A short introduction to Git(Hub)
Author
Affiliation

David Schoch

GESIS

What is Git?

Git is a version control system that helps you manage and track changes to files, typically used in software development but applicable to other projects as well.

At its core, Git allows you to keep a record of your project’s history and collaborate with others effectively. Here’s a breakdown of the key concepts:

  • Repositories: Git operates within repositories, which can be thought of as containers for your project. A repository stores all the files, directories, and their entire history.

  • Commits: A commit represents a snapshot of your project at a specific point in time. It’s like a saved version of your code. Each commit has a unique identifier and contains the changes made since the last commit.

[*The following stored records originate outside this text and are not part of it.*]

import Summits.Schanuel.Schanuel.Theorems.RootDecomp1KSiegelFunctions08

/-!
# RootDecomp1KSiegelFunctions — lens 1, generation 71, NODE 31 «THE HEIGHT BINDER HALVED: `HeightComparison ⟸ SiegelFunctionsAll`, ARITHMETIC HALF PROVED» (×0-AS-RECORD + one contingent ×1 at FLOOR G (a) — PRICE 31 L3149, RULING L3160, NODE L3172, VERDICT L3175): the node-12 hypothesis binder `HeightComparison` (Weil–Siegel height comparison on a plane curve) is, definitionally, `∀ P, GeomIrreducible P → 1 ≤ xdeg P → 1 ≤ deg_Y P → HeightComparisonAt P`, and `heightComparisonAt_of_siegelFunctions` PROVES `HeightComparisonAt P` from the GEOMETRIC datum `SiegelFunctions P ∧ SiegelFunctions (swap P)` (two integral functions of controlled degree for every b ≥ 1); the ARITHMETIC half (rational-root integrality, archimedean root bound, `h(y^b) = b·h(y)`, finite exceptional fibres by Bezout, exchange of variables) is proved sorry-free; hence `heightComparison_of_siegelFunctionsAll : SiegelFunctionsAll → HeightComparison` and the node-12 heads re-pointed BY NAME; the geometric half `SiegelFunctionsAll` is a typed HYPOTHESIS (plan S1–S6 in the docstring of `SiegelFunctions`), NOT proved; (G)-instances by hand: `parabP` / its transpose / `hyperbP`, and the infinite family 𝒞₃ = {(x·Y − 1)² − f(x) : f cubic, f(0) ≠ 1} in BOTH charts (Lucas trace; the 3 × 3 POWER LEMMA), its geometric irreducibility, and the HYPOTHESIS-FREE `heightComparisonAt_sqLinP` / `thinFibreAt_two_sqLinP` — ×0-AS-RECORD toolkit per RULING L3160 (every 𝒞₃ member is also decided by the numerator lever); `PadicSubspace`, items 33364 / 33363 / 31077 / 31987 and the tally UNMOVED — continuation (RootDecomp1KSiegelFunctions09): §11  GEOMETRIC IRREDUCIBILITY OF `𝒞₃` — PROVED; the hypothesis-free heads.  `x²Y² − 2xY + 1 − g(x)` is · §12  THE HYPOTHESIS-FREE HEADS ON `𝒞₃`: the height comparison, and the thin-fibre clause at every — 17 declarations `sqLinK` … `thinFibreAt_of_inC3`

(lens-1 g71 NODE 31 «THE HEIGHT BINDER HALVED» L3172: HOME kernel K = HOME/decomp-schanuel-lens-1/g71/lean/SiegelFunctions.lean sha256 4f39c136…, 1983 l, 207 decls (173 theorems + 34 defs by the critic's count, VERDICT L3175; NODE's «208» an e-lite), ONE namespace `Summit.Schanuel.Schanuel.Theorems.RootDecomp1KSiegelFunctions` (inner anonymous-free sections `PowerLemma` / `Chart2` / `GeomIrreducible` with their `variable`s kept whole inside one part each), imports EXACTLY the tree port …RootDecomp1KHeightGrading02 (node 12: `HeightComparison`, `HeightDecidedAt`, `GeomIrreducible`, `logHt` BY TREE NAME) + `Literature.NumberTheory.DiophantineGeometry.PlaneCurveBezoutWeak` + `Mathlib.RingTheory.Polynomial.RationalRoot`; no private / instance / set_option / notation / sorry / new axiom / native_decide / [cite; lens farm rc 0 · 0 errors · 0 sorries · dupNamespace warnings only; `#print axioms` = [propext, Classical.choice, Quot.sound] on the nine probed heads (g71/out/ax_*.json), Probe g71/out/ProbeK.lean 2659bdec… rc 0 (rfl pin `HeightComparison` = tree), CONTROLS A / A0 / B rc 1 as designed (ctrlA 4ae3a6d6… / ctrlA0 ff875685… / ctrlB f20add70…), memo g71/NODE-g71.md 07fb49f8…, SHA256SUMS 34 files; CLAIM 31 L3146; crit PRICE 31 L3149 (×0-as-record + one contingent ×1 at FLOOR G; CHECKLIST K-g71; RULES K-R59 / K-R60 pre-announced); lens ASK-FIRST FAMILY CLAIM L3158 (𝒞₃) and crit RULING L3160 (𝒞₃ REFUSED as a FLOOR-G (b) family: numerator lever, NUMEXP; toolkit ×0 under K-R60 (i)); census INSTRUMENT NOTES 54–56 L3161 / L3163 / L3167 (LIVENESS-v46 / v47 / v48: rows 75–77 = 𝒞₃ members, keys numexp / numexp_tight / k60) and crit ACKs L3165 / L3168; writer NOTES 4 / 5 L3162 / L3173; crit-1 (g13) VERDICT 31 L3175: «NODE 31 = ×0-AS-RECORD BOOKED; CHECKLIST K-g71 (J1)–(J7) MET; the contingent THEOREM ×1 REGISTERED under K-R59 (ii), UNPAID (FLOOR G unmet); RULES K-R59 and K-R60 (i)–(iv) FIXED; PORT GO» — kernel re-verified by the critic (farm rc 0 · 0 errors · 0 sorries; 207 decls = 173 theorems + 34 defs; axioms standard re-probed on 27 heads), record: piece C227 «HeightComparison ⟸ SiegelFunctionsAll», the K-line binder HeightComparison henceforth CONSUMED through heightComparison_of_siegelFunctionsAll (Dom re-pointing BY NAME, antecedent count unchanged), 𝒞₃ / InC3 decided hypothesis-free by thinFibreAt_of_inC3 / thinFibreAt_two_sqLinP = the K-R60 (i) kernel shape (TOOLKIT, ×0, never payable), tally UNCHANGED lens-1 ×22 + THEOREM ×24, EXHIBITS ρ1 / ρ2 VACANT, 33364 / 33363 / 31077 / 31987 OPEN rung 0. Port by census-1 gen 26 as `RootDecomp1KSiegelFunctions01–09` (files ≤ 400 lines; chain 01 ← the three K imports, 0k ← 0(k−1); `--supports stmt-Schanuel-33364`, the item stays OPEN; ×0 record port — the geometric binder `SiegelFunctions` / `SiegelFunctionsAll` appears ONLY as an explicit hypothesis of the `…_of_siegelFunctions…` heads, never an axiom / instance / variable; no credit anywhere; the section-aligned 9-part split is lens-1's port plan (J7) re-built by the census pipeline): 01 = K-port l.1–216 (§0 / §1) — 25 decls `ratModel`, `QDvd`, `relPoly`, …, `evalEval_ratModel_relPoly`; 02 = K-port l.219–450 (§2) — 20 decls `scaledEval`, `l1`, `l1_nonneg`, …, `abs_le_of_rel`; 03 = K-port l.453–658 (§3 / §4) — 9 decls `HtQ_pow`, `logHt_pow`, `HtQ_intDiv_le`, …, `upperComparisonAt_of_siegelFunctions`; 04 = K-port l.661–830 (§5) — 13 decls `coeff_coeff_swap`, `map_swap`, `natDegree_swap`, …, `heightComparison_of_siegelFunctions`; 05 = K-port l.833–1109 (§6 / §7) — 28 decls `thinFibreAt_of_heightComparisonAt`, `thinFibreAt_of_heightComparison'`, `thinFibreAt_of_siegelFunctions`, …, `siegelFunctions_toys`; 06 = K-port l.1111–1304 (§8) — 20 decls `sqLinP`, `sqLinP_eq`, `natDegree_sqLinP`, …, `thinFibreAt_sqLinP_of_swap`; 07 = K-port l.1306–1551 (§9) — 35 decls `compM`, `cubic`, `cubic_eq`, …, `natDegree_det3_compM_pow_le`; 08 = K-port l.1553–1860 (§10) — 40 decls `q₃`, `q₂`, `q₁`, …, `heightComparisonAt_sqLinP_of_geomIrreducible`; 09 = K-port l.1862–2078 (§11 / §12) — 17 decls `sqLinK`, `coeff_sqLinK`, `natDegree_sqLinK`, …, `thinFibreAt_of_inC3`. 91 one-line docstrings synthesised for undocumented helper declarations (statements quoted); TWO port-side modifiers of record: `sum_Icc_half_pow` (§2, part 02) is `private` with a PORT NOTE after the `dedup.landed` bounce p850627 (≡ `Literature.Computability.Cryptography.HashDom.sum_Icc_half_pow`), and the consistency check `thinFibreAt_of_heightComparison'` (§6, part 05) is `private` with a PORT NOTE after the `dedup.landed` bounce p850703 (≡ node 12's `RootDecomp1KHeightGrading.thinFibreAt_of_heightComparison`, the intended identity); everything else = K VERBATIM (statements, names, proofs, K's module docstring kept in part 01 below this provenance block).)
-/

noncomputable section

  • Branches: Git allows you to create branches, which are separate lines of development within a repository. Branches enable you to work on different features or bug fixes independently without affecting the main codebase. They also make it easier to merge changes later.

  • Working Directory: This refers to the current state of your project files on your local machine. You make changes to files in your working directory.

  • Staging Area: The staging area, also known as the index, is where you prepare your changes before committing them. You add modified files or specific changes to the staging area to include them in the next commit.

  • Push and Pull: When you want to share your changes or collaborate with others, you can push your local commits to a remote repository. On the other hand, pulling refers to fetching the latest changes from the remote repository to your local copy.

  • Merge: Merging is the process of combining different branches or commits into one. It allows you to incorporate changes from one branch into another.

  • Conflict: Conflicts occur when Git can’t automatically merge changes because they conflict with each other. Resolving conflicts involves manually modifying the conflicting code to create a unified and correct version.

Git provides a command-line interface (CLI) and various graphical user interfaces (GUIs) to interact with its functionality. Using Git, you can track changes, revert to previous versions, collaborate with others, and maintain a comprehensive history of your project.

What is GitHub?

GitHub is a web-based platform that utilizes the Git version control system. It provides a centralized location for developers to store, manage, collaborate on, and share their code repositories. In addition to the points mentioned above, GitHub also offers:

  • Remote Hosting: GitHub acts as a remote hosting service for Git repositories. It provides a secure and accessible location where developers can store their code and collaborate with others.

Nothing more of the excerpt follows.